-- Entries provided --
····················
import Summits.QuantumFields.YangMills.Theses.ColdStartUniversality
import Literature.MathematicalPhysics.QuantumFieldTheory.Balaban1983to89.T4GenFunBounds
import Literature.MathematicalPhysics.QuantumFieldTheory.Balaban1983to89.T4ApexTwoLevel
import HarnessLib

/-!
# Route `ColdStartUniversality`, crux K_A1|Γ `NeutralColdStartMixing` (stmt-QuantumFields-27363), LINE 7
# «valley_averaging»: THE VALLEY MODULO THE CENTRE — the composition goes through verbatim with the valley coordinate
# `θ_K` replaced by `|θ_K|` (componentwise), a centre-BLIND coordinate

Helper file (seat `ym-line-csu-p1`, g14; `--supports stmt-QuantumFields-27363`).  Second re-typing option for LINE 7
after `…ValleyChargedSector` (p720043: stub 2 as typed carries the charged sector) and `…EvenValleyMixing` (p720334:
restrict stub 2 to twist-invariant test functions).  The `Z₂³` centre twists act on the valley coordinate
`θ_K = (|USite|⁻¹ Σ_x avgObs K (polyakov μ x))_μ` by independent sign flips of the three components
(`wind_polyakov_eq`), so the centre-even valley observables are exactly the functions of `|θ_K| := (|θ_K,μ|)_μ` — the
valley coordinate MODULO THE CENTRE (the torons `T³/(Weyl ⋉ Z₂³)` seen by even strings).  Replacing `θ_K` by `|θ_K|`
in BOTH stubs of the registered skeleton (conditioning σ-algebra of stub 1 = `σ(|θ_K|)`; test functions of stub 2
measurable w.r.t. `σ(|θ_K|)`) leaves the planner's composition VERBATIM valid:

* ★ `neutralColdStartMixing_of_absValleyTracking_of_absValleyMixing` —
  `AdiabaticValleyTracking[θ ↦ |θ|] → ValleyCesaroMixing[θ ↦ |θ|] → NeutralColdStartMixing` (both hypotheses = items
  27403 / 27404 verbatim with the single textual substitution; spelled inline, no new definition).

With this re-typing stub 2 no longer quantifies over centre-odd test functions (the signed Polyakov line `θ_K,μ` is not
`σ(|θ_K|)`-measurable), and stub 1 has the same content as before on the even strings it is asked for (for a
centre-even string `E_Gibbs[g | σ(θ)]` is twist-invariant a.e., `…EvenValleyMixing`, hence a version of
`E_Gibbs[g | σ(|θ|)]`).  THEOREMS ONLY; custody information for the planner / critic; no crux, rung or summit statement
is proved here and the Yang–Mills mass gap is NOT proved.
-/

set_option autoImplicit false

noncomputable section

namespace Summit.QuantumFields.YangMills.Theorems.ColdStartUniversality

open MeasureTheory Filter
open Literature.MathematicalPhysics.QuantumFieldTheory
open Literature.MathematicalPhysics.QuantumLattice (fundamentalRep continuous_fundamentalRep)
open Literature.MathematicalPhysics.QuantumFieldTheory.Balaban1983to89

/-- ★★ **K_A1|Γ FROM THE TWO VALLEY STUBS RE-TYPED MODULO THE CENTRE.**  Items 27403 (`AdiabaticValleyTracking`) and 27404
(`ValleyCesaroMixing`) with the valley coordinate `θ_K` replaced by its componentwise absolute value `|θ_K|` imply
`NeutralColdStartMixing` — the registered composition of line «valley_averaging» (tower property of the valley projection
+ ε/3), verbatim. [cite: tHooft1979Flux, §2] -/
theorem neutralColdStartMixing_of_absValleyTracking_of_absValleyMixing
    (h1 : ∃ γ₁ : ℝ, 0 < γ₁ ∧ ∀ (F : Literature.MathematicalPhysics.QuantumFieldTheory.Balaban1983to89.T3ContinuumYM3Torus.T3Family) (γ : ℝ), 0 < γ → γ ≤ γ₁ → ∀ (os : List (Literature.MathematicalPhysics.QuantumFieldTheory.Balaban1983to89.T3ContinuumYM3Torus.ULoop3 F)), (∀ μ : Fin 3, Even (os.map (Literature.MathematicalPhysics.QuantumFieldTheory.Balaban1983to89.T3ContinuumYM3Torus.ULoop3.wind μ)).sum) → ∀ (δ : ℝ), 0 < δ → ∃ c : ℝ, 0 ≤ c ∧ ∃ K₀ : ℕ, ∀ K : ℕ, K₀ ≤ K → ∀ (Ω : Type) (mΩ : MeasurableSpace Ω) (P : MeasureTheory.Measure Ω) (hP : MeasureTheory.IsProbabilityMeasure P) (W : NNReal → Ω → (Literature.MathematicalPhysics.QuantumFieldTheory.Edge 3 ((F.P K).sitesPerDir 0) × Literature.MathematicalPhysics.QuantumFieldTheory.NoiseIdx 2 → ℝ)) (hW : Literature.MathematicalPhysics.QuantumFieldTheory.IsFlatBrownian W P) (U : NNReal → Ω → Literature.MathematicalPhysics.QuantumFieldTheory.GaugeConfig 3 ((F.P K).sitesPerDir 0) (Matrix.specialUnitaryGroup (Fin 2) ℂ)), (∀ ω, U 0 ω = fun _ => 1) → (Literature.MathematicalPhysics.QuantumFieldTheory.latticeLangevinDynamics (⟨2, Literature.MathematicalPhysics.QuantumLattice.fundamentalRep (Fin 2), Literature.MathematicalPhysics.QuantumLattice.continuous_fundamentalRep _, Literature.MathematicalPhysics.QuantumLattice.fundamentalRep_injective _, Literature.MathematicalPhysics.QuantumLattice.fundamentalRep_mem_unitaryGroup⟩ : Literature.MathematicalPhysics.QuantumFieldTheory.LatticeRep (Matrix.specialUnitaryGroup (Fin 2) ℂ)) ((γ * (F.P K).eps)⁻¹ / 2)).IsSolution (Literature.MathematicalPhysics.QuantumLattice.fundamentalRep (Fin 2)) hW.natFiltration P W U → ∀ (T : ℝ), 0 < T → |intervalIntegral (fun s : ℝ => MeasureTheory.integral P (fun ω => (MeasureTheory.condExp (MeasurableSpace.comap (fun (V : Literature.MathematicalPhysics.QuantumFieldTheory.Balaban1983to89.GaugeField (F.P K) 0 (Matrix.specialUnitaryGroup (Fin 2) ℂ)) (μ : Fin 3) => |(Fintype.card F.USite : ℝ)⁻¹ * ∑ x : F.USite, F.avgObs (Literature.MathematicalPhysics.QuantumFieldTheory.Balaban1983to89.ExpMeanLog.expMeanLogSU : Literature.MathematicalPhysics.QuantumFieldTheory.Balaban1983to89.LoopAverage (Matrix.specialUnitaryGroup (Fin 2) ℂ)) K (Literature.MathematicalPhysics.QuantumFieldTheory.Balaban1983to89.T3ContinuumYM3Torus.ULoop3.polyakov μ x) V|) MeasurableSpace.pi) (Literature.MathematicalPhysics.QuantumFieldTheory.Balaban1983to89.T4GenFunBounds.gibbsMeasure (G := Matrix.specialUnitaryGroup (Fin 2) ℂ) (F.P K) ((F.scheme (Literature.MathematicalPhysics.QuantumFieldTheory.Balaban1983to89.ExpMeanLog.expMeanLogSU : Literature.MathematicalPhysics.QuantumFieldTheory.Balaban1983to89.LoopAverage (Matrix.specialUnitaryGroup (Fin 2) ℂ)) γ).β K)) (fun V : Literature.MathematicalPhysics.QuantumFieldTheory.Balaban1983to89.GaugeField (F.P K) 0 (Matrix.specialUnitaryGroup (Fin 2) ℂ) => (os.map fun C => F.avgObs (Literature.MathematicalPhysics.QuantumFieldTheory.Balaban1983to89.ExpMeanLog.expMeanLogSU : Literature.MathematicalPhysics.QuantumFieldTheory.Balaban1983to89.LoopAverage (Matrix.specialUnitaryGroup (Fin 2) ℂ)) K C V).prod)) (fun b : Literature.MathematicalPhysics.QuantumFieldTheory.Balaban1983to89.PBond (F.P K) 0 => U (s / (F.P K).eps).toNNReal ω (b.src, b.dir)))) 0 T MeasureTheory.volume - intervalIntegral (fun s : ℝ => MeasureTheory.integral P (fun ω => (os.map fun C => F.avgObs (Literature.MathematicalPhysics.QuantumFieldTheory.Balaban1983to89.ExpMeanLog.expMeanLogSU : Literature.MathematicalPhysics.QuantumFieldTheory.Balaban1983to89.LoopAverage (Matrix.specialUnitaryGroup (Fin 2) ℂ)) K C (fun b : Literature.MathematicalPhysics.QuantumFieldTheory.Balaban1983to89.PBond (F.P K) 0 => U (s / (F.P K).eps).toNNReal ω (b.src, b.dir))).prod)) 0 T MeasureTheory.volume| ≤ δ * T + c)
    (h2 : ∃ γ₁ : ℝ, 0 < γ₁ ∧ ∀ (F : Literature.MathematicalPhysics.QuantumFieldTheory.Balaban1983to89.T3ContinuumYM3Torus.T3Family) (γ : ℝ), 0 < γ → γ ≤ γ₁ → ∀ (δ : ℝ), 0 < δ → ∃ T₀ : ℝ, 0 < T₀ ∧ ∃ K₀ : ℕ, ∀ K : ℕ, K₀ ≤ K → ∀ (h : Literature.MathematicalPhysics.QuantumFieldTheory.Balaban1983to89.GaugeField (F.P K) 0 (Matrix.specialUnitaryGroup (Fin 2) ℂ) → ℝ), @MeasureTheory.StronglyMeasurable _ _ _ (MeasurableSpace.comap (fun (V : Literature.MathematicalPhysics.QuantumFieldTheory.Balaban1983to89.GaugeField (F.P K) 0 (Matrix.specialUnitaryGroup (Fin 2) ℂ)) (μ : Fin 3) => |(Fintype.card F.USite : ℝ)⁻¹ * ∑ x : F.USite, F.avgObs (Literature.MathematicalPhysics.QuantumFieldTheory.Balaban1983to89.ExpMeanLog.expMeanLogSU : Literature.MathematicalPhysics.QuantumFieldTheory.Balaban1983to89.LoopAverage (Matrix.specialUnitaryGroup (Fin 2) ℂ)) K (Literature.MathematicalPhysics.QuantumFieldTheory.Balaban1983to89.T3ContinuumYM3Torus.ULoop3.polyakov μ x) V|) MeasurableSpace.pi) h → (∀ᵐ V ∂(Literature.MathematicalPhysics.QuantumFieldTheory.Balaban1983to89.T4GenFunBounds.gibbsMeasure (G := Matrix.specialUnitaryGroup (Fin 2) ℂ) (F.P K) ((F.scheme (Literature.MathematicalPhysics.QuantumFieldTheory.Balaban1983to89.ExpMeanLog.expMeanLogSU : Literature.MathematicalPhysics.QuantumFieldTheory.Balaban1983to89.LoopAverage (Matrix.specialUnitaryGroup (Fin 2) ℂ)) γ).β K)), |h V| ≤ 1) → ∀ (Ω : Type) (mΩ : MeasurableSpace Ω) (P : MeasureTheory.Measure Ω) (hP : MeasureTheory.IsProbabilityMeasure P) (W : NNReal → Ω → (Literature.MathematicalPhysics.QuantumFieldTheory.Edge 3 ((F.P K).sitesPerDir 0) × Literature.MathematicalPhysics.QuantumFieldTheory.NoiseIdx 2 → ℝ)) (hW : Literature.MathematicalPhysics.QuantumFieldTheory.IsFlatBrownian W P) (U : NNReal → Ω → Literature.MathematicalPhysics.QuantumFieldTheory.GaugeConfig 3 ((F.P K).sitesPerDir 0) (Matrix.specialUnitaryGroup (Fin 2) ℂ)), (∀ ω, U 0 ω = fun _ => 1) → (Literature.MathematicalPhysics.QuantumFieldTheory.latticeLangevinDynamics (⟨2, Literature.MathematicalPhysics.QuantumLattice.fundamentalRep (Fin 2), Literature.MathematicalPhysics.QuantumLattice.continuous_fundamentalRep _, Literature.MathematicalPhysics.QuantumLattice.fundamentalRep_injective _, Literature.MathematicalPhysics.QuantumLattice.fundamentalRep_mem_unitaryGroup⟩ : Literature.MathematicalPhysics.QuantumFieldTheory.LatticeRep (Matrix.specialUnitaryGroup (Fin 2) ℂ)) ((γ * (F.P K).eps)⁻¹ / 2)).IsSolution (Literature.MathematicalPhysics.QuantumLattice.fundamentalRep (Fin 2)) hW.natFiltration P W U → ∀ (T : ℝ), T₀ ≤ T → |∫ V, h V ∂(Literature.MathematicalPhysics.QuantumFieldTheory.Balaban1983to89.T4GenFunBounds.gibbsMeasure (G := Matrix.specialUnitaryGroup (Fin 2) ℂ) (F.P K) ((F.scheme (Literature.MathematicalPhysics.QuantumFieldTheory.Balaban1983to89.ExpMeanLog.expMeanLogSU : Literature.MathematicalPhysics.QuantumFieldTheory.Balaban1983to89.LoopAverage (Matrix.specialUnitaryGroup (Fin 2) ℂ)) γ).β K)) - T⁻¹ * intervalIntegral (fun s : ℝ => MeasureTheory.integral P (fun ω => h (fun b : Literature.MathematicalPhysics.QuantumFieldTheory.Balaban1983to89.PBond (F.P K) 0 => U (s / (F.P K).eps).toNNReal ω (b.src, b.dir)))) 0 T MeasureTheory.volume| ≤ δ) :
    Summit.QuantumFields.YangMills.Theses.ColdStartUniversality.NeutralColdStartMixing := by
  obtain ⟨γa, hγa, ha⟩ := h1
  obtain ⟨γb, hγb, hb⟩ := h2
  refine ⟨min γa γb, lt_min hγa hγb, fun F γ hγ hγle os hos δ hδ => ?_⟩
  obtain ⟨c, hc, K₁, hK₁⟩ := ha F γ hγ (hγle.trans (min_le_left _ _)) os hos (δ / 3) (by positivity)
  obtain ⟨T₀, hT₀, K₂, hK₂⟩ := hb F γ hγ (hγle.trans (min_le_right _ _)) (δ / 3) (by positivity)
  set T : ℝ := max T₀ (3 * c / δ + 1) with hT
  have hTpos : 0 < T := lt_max_of_lt_left hT₀
  have hT₀le : T₀ ≤ T := le_max_left _ _
  have hcT : c / T ≤ δ / 3 := by
    have h3 : 3 * c / δ + 1 ≤ T := le_max_right _ _
    rw [div_le_iff₀ hTpos]
    calc c = δ / 3 * (3 * c / δ) := by field_simp
      _ ≤ δ / 3 * (3 * c / δ + 1) := by gcongr; linarith
      _ ≤ δ / 3 * T := by gcongr
  refine ⟨T, hTpos, max K₁ K₂, fun K hK Ω mΩ P hP W hW U hU0 hUsol => ?_⟩
  -- the level-K objects
  set ℰ : LoopAverage (Matrix.specialUnitaryGroup (Fin 2) ℂ) := ExpMeanLog.expMeanLogSU with hℰ
  set μ0 := T4GenFunBounds.gibbsMeasure (G := Matrix.specialUnitaryGroup (Fin 2) ℂ) (F.P K) ((F.scheme ℰ γ).β K) with hμ0
  haveI : IsProbabilityMeasure μ0 :=
    T4GenFunBounds.isProbabilityMeasure_gibbsMeasure (G := Matrix.specialUnitaryGroup (Fin 2) ℂ) (F.P K) (F.scheme_β_nonneg ℰ hγ.le K)
  set θ : GaugeField (F.P K) 0 (Matrix.specialUnitaryGroup (Fin 2) ℂ) → (Fin 3 → ℝ) := fun V μ =>
    |(Fintype.card F.USite : ℝ)⁻¹ * ∑ x : F.USite, F.avgObs ℰ K (T3ContinuumYM3Torus.ULoop3.polyakov μ x) V| with hθ
  set fstr : GaugeField (F.P K) 0 (Matrix.specialUnitaryGroup (Fin 2) ℂ) → ℝ := fun V =>
    (os.map fun C => F.avgObs ℰ K C V).prod with hfstr
  set vproj : GaugeField (F.P K) 0 (Matrix.specialUnitaryGroup (Fin 2) ℂ) → ℝ :=
    MeasureTheory.condExp (MeasurableSpace.comap θ MeasurableSpace.pi) μ0 fstr with hvproj
  have hAvg : F.AvgMeasurable ℰ := F.avgMeasurable_of_measurableE ℰ T4ApexTwoLevel.measurableE_expMeanLogSU
  have hθm : Measurable θ := by
    refine measurable_pi_lambda _ fun μ => ?_
    exact ((Finset.measurable_sum _ fun x _ => F.measurable_avgObs hAvg K _).const_mul _).abs
  have hm : MeasurableSpace.comap θ MeasurableSpace.pi ≤
      (inferInstance : MeasurableSpace (GaugeField (F.P K) 0 (Matrix.specialUnitaryGroup (Fin 2) ℂ))) := hθm.comap_le
  have hSM : @StronglyMeasurable _ _ _ (MeasurableSpace.comap θ MeasurableSpace.pi) vproj := stronglyMeasurable_condExp
  -- `|∏ of numbers in [-1,1]| ≤ 1` (tree: `abs_prod_map_le_one'`, inlined to stay out of the Theorems-over-Theses cone)
  have hprod : ∀ (f : T3ContinuumYM3Torus.ULoop3 F → ℝ), (∀ a, |f a| ≤ 1) →
      ∀ l : List (T3ContinuumYM3Torus.ULoop3 F), |(l.map f).prod| ≤ 1 := by
    intro f hf l
    induction l with
    | nil => simp
    | cons a l ih =>
      rw [List.map_cons, List.prod_cons, abs_mul]
      exact mul_le_one₀ (hf a) (abs_nonneg _) ih
  have hfbd : ∀ V, |fstr V| ≤ 1 := fun V =>
    hprod (fun C => F.avgObs ℰ K C V) (fun C => F.abs_avgObs_le_one ℰ K C V) os
  have hbd : ∀ᵐ V ∂μ0, |vproj V| ≤ 1 :=
    ae_bdd_abs_condExp_of_ae_bdd_abs (m := MeasurableSpace.comap θ MeasurableSpace.pi) (μ := μ0) (R := (1 : ℝ))
      (f := fstr) (Filter.Eventually.of_forall hfbd)
  have hint : ∫ V, vproj V ∂μ0 = (F.scheme ℰ γ).expectAt K os := by
    rw [hvproj, integral_condExp hm]
    exact (T4GenFunBounds.expectAt_eq_integral_gibbs _ (F.scheme_β_nonneg ℰ hγ.le) K os).symm
  have h1' := hK₁ K (le_of_max_le_left hK) Ω mΩ P hP W hW U hU0 hUsol T hTpos
  have h2' := hK₂ K (le_of_max_le_right hK) vproj hSM hbd Ω mΩ P hP W hW U hU0 hUsol T hT₀le
  rw [hint] at h2'
  set Ih : ℝ := intervalIntegral (fun s : ℝ => MeasureTheory.integral P (fun ω =>
      vproj (fun b : PBond (F.P K) 0 => U (s / (F.P K).eps).toNNReal ω (b.src, b.dir)))) 0 T volume with hIh
  set If : ℝ := intervalIntegral (fun s : ℝ => MeasureTheory.integral P (fun ω =>
      (os.map fun C => F.avgObs ℰ K C (fun b : PBond (F.P K) 0 => U (s / (F.P K).eps).toNNReal ω (b.src, b.dir))).prod))
      0 T volume with hIf
  have hTinv : 0 < T⁻¹ := inv_pos.mpr hTpos
  have hthird : |T⁻¹ * Ih - T⁻¹ * If| ≤ δ / 3 + c / T := by
    rw [← mul_sub, abs_mul, abs_of_pos hTinv]
    calc T⁻¹ * |Ih - If| ≤ T⁻¹ * (δ / 3 * T + c) := by gcongr
      _ = δ / 3 + c / T := by field_simp
  calc |(F.scheme ℰ γ).expectAt K os - T⁻¹ * If|
      ≤ |(F.scheme ℰ γ).expectAt K os - T⁻¹ * Ih| + |T⁻¹ * Ih - T⁻¹ * If| := abs_sub_le _ _ _
    _ ≤ δ / 3 + (δ / 3 + c / T) := add_le_add h2' hthird
    _ ≤ δ := by linarith

end Summit.QuantumFields.YangMills.Theorems.ColdStartUniversality

end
····················
-- Work task --
Which lines run from the first of the listing to the line containing "Helper file (seat"? Reproduce those exactly, both ends included.

-- Response --
import Summits.QuantumFields.YangMills.Theses.ColdStartUniversality
import Literature.MathematicalPhysics.QuantumFieldTheory.Balaban1983to89.T4GenFunBounds
import Literature.MathematicalPhysics.QuantumFieldTheory.Balaban1983to89.T4ApexTwoLevel
import HarnessLib

/-!
# Route `ColdStartUniversality`, crux K_A1|Γ `NeutralColdStartMixing` (stmt-QuantumFields-27363), LINE 7
# «valley_averaging»: THE VALLEY MODULO THE CENTRE — the composition goes through verbatim with the valley coordinate
# `θ_K` replaced by `|θ_K|` (componentwise), a centre-BLIND coordinate

Helper file (seat `ym-line-csu-p1`, g14; `--supports stmt-QuantumFields-27363`).  Second re-typing option for LINE 7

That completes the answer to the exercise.